What is expected ▸ Figure out the number of lines in the entries that hold the string "point", then give that number and nothing else.
#### Extracted information
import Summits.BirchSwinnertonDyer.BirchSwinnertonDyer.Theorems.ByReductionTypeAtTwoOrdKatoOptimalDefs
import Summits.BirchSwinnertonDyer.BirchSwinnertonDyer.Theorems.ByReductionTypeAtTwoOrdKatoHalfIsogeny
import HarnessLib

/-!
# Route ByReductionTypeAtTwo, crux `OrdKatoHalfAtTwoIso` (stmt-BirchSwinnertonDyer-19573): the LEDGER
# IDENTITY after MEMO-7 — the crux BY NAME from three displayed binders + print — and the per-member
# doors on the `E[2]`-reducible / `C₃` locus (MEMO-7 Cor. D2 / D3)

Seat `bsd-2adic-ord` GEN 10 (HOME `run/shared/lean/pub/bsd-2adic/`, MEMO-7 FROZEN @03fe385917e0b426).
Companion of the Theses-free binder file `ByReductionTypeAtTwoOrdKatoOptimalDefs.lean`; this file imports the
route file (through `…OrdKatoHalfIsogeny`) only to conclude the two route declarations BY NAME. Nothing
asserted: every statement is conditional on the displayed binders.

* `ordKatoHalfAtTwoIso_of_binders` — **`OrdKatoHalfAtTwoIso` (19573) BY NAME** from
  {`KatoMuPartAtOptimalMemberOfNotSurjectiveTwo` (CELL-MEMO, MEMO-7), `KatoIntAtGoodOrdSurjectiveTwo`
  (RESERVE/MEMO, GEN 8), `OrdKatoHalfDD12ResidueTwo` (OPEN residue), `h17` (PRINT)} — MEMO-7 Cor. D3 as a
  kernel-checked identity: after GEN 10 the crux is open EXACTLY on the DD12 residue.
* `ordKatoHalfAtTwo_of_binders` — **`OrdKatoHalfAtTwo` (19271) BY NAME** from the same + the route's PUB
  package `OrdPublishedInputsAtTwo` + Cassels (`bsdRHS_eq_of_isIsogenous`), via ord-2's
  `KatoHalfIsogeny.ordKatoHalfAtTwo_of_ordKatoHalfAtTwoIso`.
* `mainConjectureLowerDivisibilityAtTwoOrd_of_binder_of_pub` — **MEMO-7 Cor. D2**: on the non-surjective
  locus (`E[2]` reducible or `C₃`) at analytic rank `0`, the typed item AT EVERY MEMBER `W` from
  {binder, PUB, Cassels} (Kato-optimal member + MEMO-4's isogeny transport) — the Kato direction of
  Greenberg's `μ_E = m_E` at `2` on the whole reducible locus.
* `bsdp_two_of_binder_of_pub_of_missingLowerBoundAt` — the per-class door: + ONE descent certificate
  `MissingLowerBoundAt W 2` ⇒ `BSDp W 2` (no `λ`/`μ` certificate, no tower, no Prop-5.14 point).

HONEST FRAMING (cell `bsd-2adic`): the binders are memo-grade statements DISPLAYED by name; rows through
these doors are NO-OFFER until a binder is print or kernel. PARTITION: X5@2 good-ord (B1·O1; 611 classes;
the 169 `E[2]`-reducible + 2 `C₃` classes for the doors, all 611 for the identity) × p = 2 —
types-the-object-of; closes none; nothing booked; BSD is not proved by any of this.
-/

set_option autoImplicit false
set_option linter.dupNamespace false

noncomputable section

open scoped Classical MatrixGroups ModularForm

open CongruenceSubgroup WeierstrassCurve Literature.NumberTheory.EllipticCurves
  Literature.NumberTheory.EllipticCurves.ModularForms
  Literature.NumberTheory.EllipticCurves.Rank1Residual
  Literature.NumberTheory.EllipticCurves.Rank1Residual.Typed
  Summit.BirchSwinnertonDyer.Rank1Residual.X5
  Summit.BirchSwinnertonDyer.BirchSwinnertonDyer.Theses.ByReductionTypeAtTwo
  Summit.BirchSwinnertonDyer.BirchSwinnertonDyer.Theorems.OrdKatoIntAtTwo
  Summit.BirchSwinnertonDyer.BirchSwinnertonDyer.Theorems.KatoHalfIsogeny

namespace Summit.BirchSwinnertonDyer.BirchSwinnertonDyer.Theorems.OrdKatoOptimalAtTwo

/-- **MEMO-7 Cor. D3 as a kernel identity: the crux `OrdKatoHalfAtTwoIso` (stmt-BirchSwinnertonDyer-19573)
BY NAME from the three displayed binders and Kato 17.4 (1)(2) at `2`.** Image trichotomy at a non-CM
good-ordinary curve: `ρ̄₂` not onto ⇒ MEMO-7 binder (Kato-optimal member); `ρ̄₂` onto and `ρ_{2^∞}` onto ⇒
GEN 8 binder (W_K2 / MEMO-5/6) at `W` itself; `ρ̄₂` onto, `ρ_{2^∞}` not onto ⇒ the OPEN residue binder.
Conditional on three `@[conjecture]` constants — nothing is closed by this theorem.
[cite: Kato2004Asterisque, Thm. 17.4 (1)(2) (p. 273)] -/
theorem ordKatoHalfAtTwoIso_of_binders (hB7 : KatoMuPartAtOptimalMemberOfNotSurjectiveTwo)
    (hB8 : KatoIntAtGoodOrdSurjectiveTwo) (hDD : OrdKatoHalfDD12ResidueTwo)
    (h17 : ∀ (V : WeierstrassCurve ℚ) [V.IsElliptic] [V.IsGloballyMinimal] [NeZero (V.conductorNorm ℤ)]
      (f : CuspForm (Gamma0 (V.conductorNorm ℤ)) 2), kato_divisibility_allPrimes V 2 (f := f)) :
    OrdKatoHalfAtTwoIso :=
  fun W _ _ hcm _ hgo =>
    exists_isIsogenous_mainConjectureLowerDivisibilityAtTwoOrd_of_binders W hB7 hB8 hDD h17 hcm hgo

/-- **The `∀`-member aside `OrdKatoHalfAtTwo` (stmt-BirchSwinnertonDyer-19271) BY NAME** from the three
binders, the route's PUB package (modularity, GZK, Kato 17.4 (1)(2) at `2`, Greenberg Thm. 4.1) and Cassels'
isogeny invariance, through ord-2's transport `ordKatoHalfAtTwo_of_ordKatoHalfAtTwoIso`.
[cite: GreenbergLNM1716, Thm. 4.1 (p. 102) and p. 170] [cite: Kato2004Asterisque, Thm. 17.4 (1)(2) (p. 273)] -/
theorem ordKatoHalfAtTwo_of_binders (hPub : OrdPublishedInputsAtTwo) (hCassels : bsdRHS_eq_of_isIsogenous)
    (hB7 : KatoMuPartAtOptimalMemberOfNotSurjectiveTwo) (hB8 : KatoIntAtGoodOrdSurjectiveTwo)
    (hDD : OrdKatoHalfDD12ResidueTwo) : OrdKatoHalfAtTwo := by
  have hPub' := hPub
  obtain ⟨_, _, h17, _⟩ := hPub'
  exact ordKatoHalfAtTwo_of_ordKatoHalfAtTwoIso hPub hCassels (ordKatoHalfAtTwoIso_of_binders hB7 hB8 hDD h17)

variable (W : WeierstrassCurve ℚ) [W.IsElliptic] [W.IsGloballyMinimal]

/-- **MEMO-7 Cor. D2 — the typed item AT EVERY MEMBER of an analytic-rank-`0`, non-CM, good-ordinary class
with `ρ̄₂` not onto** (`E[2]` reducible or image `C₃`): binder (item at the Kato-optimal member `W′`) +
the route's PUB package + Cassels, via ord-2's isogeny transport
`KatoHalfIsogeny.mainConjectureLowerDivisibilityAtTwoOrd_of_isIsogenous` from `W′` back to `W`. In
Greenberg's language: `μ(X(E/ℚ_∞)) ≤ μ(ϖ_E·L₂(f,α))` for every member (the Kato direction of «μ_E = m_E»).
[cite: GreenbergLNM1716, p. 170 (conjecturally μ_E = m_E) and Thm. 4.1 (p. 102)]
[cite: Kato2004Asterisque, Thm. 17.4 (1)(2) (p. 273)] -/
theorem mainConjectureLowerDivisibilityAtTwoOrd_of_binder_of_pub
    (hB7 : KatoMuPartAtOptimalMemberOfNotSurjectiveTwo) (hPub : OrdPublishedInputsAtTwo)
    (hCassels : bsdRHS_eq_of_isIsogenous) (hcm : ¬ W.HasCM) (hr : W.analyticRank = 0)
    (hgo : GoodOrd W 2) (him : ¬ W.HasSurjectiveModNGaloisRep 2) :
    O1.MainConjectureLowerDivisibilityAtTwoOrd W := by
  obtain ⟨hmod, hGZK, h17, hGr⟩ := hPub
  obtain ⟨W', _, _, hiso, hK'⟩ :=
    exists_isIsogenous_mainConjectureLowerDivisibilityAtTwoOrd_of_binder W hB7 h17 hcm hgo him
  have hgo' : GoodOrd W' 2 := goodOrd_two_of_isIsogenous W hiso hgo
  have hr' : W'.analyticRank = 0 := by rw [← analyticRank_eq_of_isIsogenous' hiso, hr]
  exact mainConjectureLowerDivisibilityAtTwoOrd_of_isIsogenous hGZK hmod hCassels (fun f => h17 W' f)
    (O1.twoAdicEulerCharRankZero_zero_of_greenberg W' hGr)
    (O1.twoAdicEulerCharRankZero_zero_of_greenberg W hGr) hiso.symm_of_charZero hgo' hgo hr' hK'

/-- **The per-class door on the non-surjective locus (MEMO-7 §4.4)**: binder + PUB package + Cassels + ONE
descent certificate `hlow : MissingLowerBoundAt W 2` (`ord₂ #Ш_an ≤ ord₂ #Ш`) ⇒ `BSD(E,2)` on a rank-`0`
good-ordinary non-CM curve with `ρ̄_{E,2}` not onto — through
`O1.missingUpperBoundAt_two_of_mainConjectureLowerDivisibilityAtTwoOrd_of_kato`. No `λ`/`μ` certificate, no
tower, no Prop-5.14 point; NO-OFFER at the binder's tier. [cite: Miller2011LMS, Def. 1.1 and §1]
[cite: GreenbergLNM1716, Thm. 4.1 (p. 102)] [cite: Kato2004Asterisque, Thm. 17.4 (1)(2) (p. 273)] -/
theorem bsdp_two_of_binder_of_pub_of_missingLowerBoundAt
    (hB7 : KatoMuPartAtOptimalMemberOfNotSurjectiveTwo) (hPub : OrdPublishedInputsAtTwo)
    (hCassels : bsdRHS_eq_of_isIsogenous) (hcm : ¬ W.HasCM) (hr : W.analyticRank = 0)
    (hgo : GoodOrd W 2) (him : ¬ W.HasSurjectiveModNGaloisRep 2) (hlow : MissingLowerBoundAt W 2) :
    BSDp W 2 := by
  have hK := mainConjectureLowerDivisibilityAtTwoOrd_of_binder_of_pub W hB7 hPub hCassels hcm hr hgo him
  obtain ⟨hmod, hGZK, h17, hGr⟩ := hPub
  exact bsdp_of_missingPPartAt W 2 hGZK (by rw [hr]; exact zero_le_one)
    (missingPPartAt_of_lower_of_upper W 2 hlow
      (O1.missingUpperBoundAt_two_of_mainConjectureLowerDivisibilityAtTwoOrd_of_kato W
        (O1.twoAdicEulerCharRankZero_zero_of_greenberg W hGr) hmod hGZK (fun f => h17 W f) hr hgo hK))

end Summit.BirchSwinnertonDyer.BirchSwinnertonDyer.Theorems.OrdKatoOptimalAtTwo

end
########
Written reply ▸ 2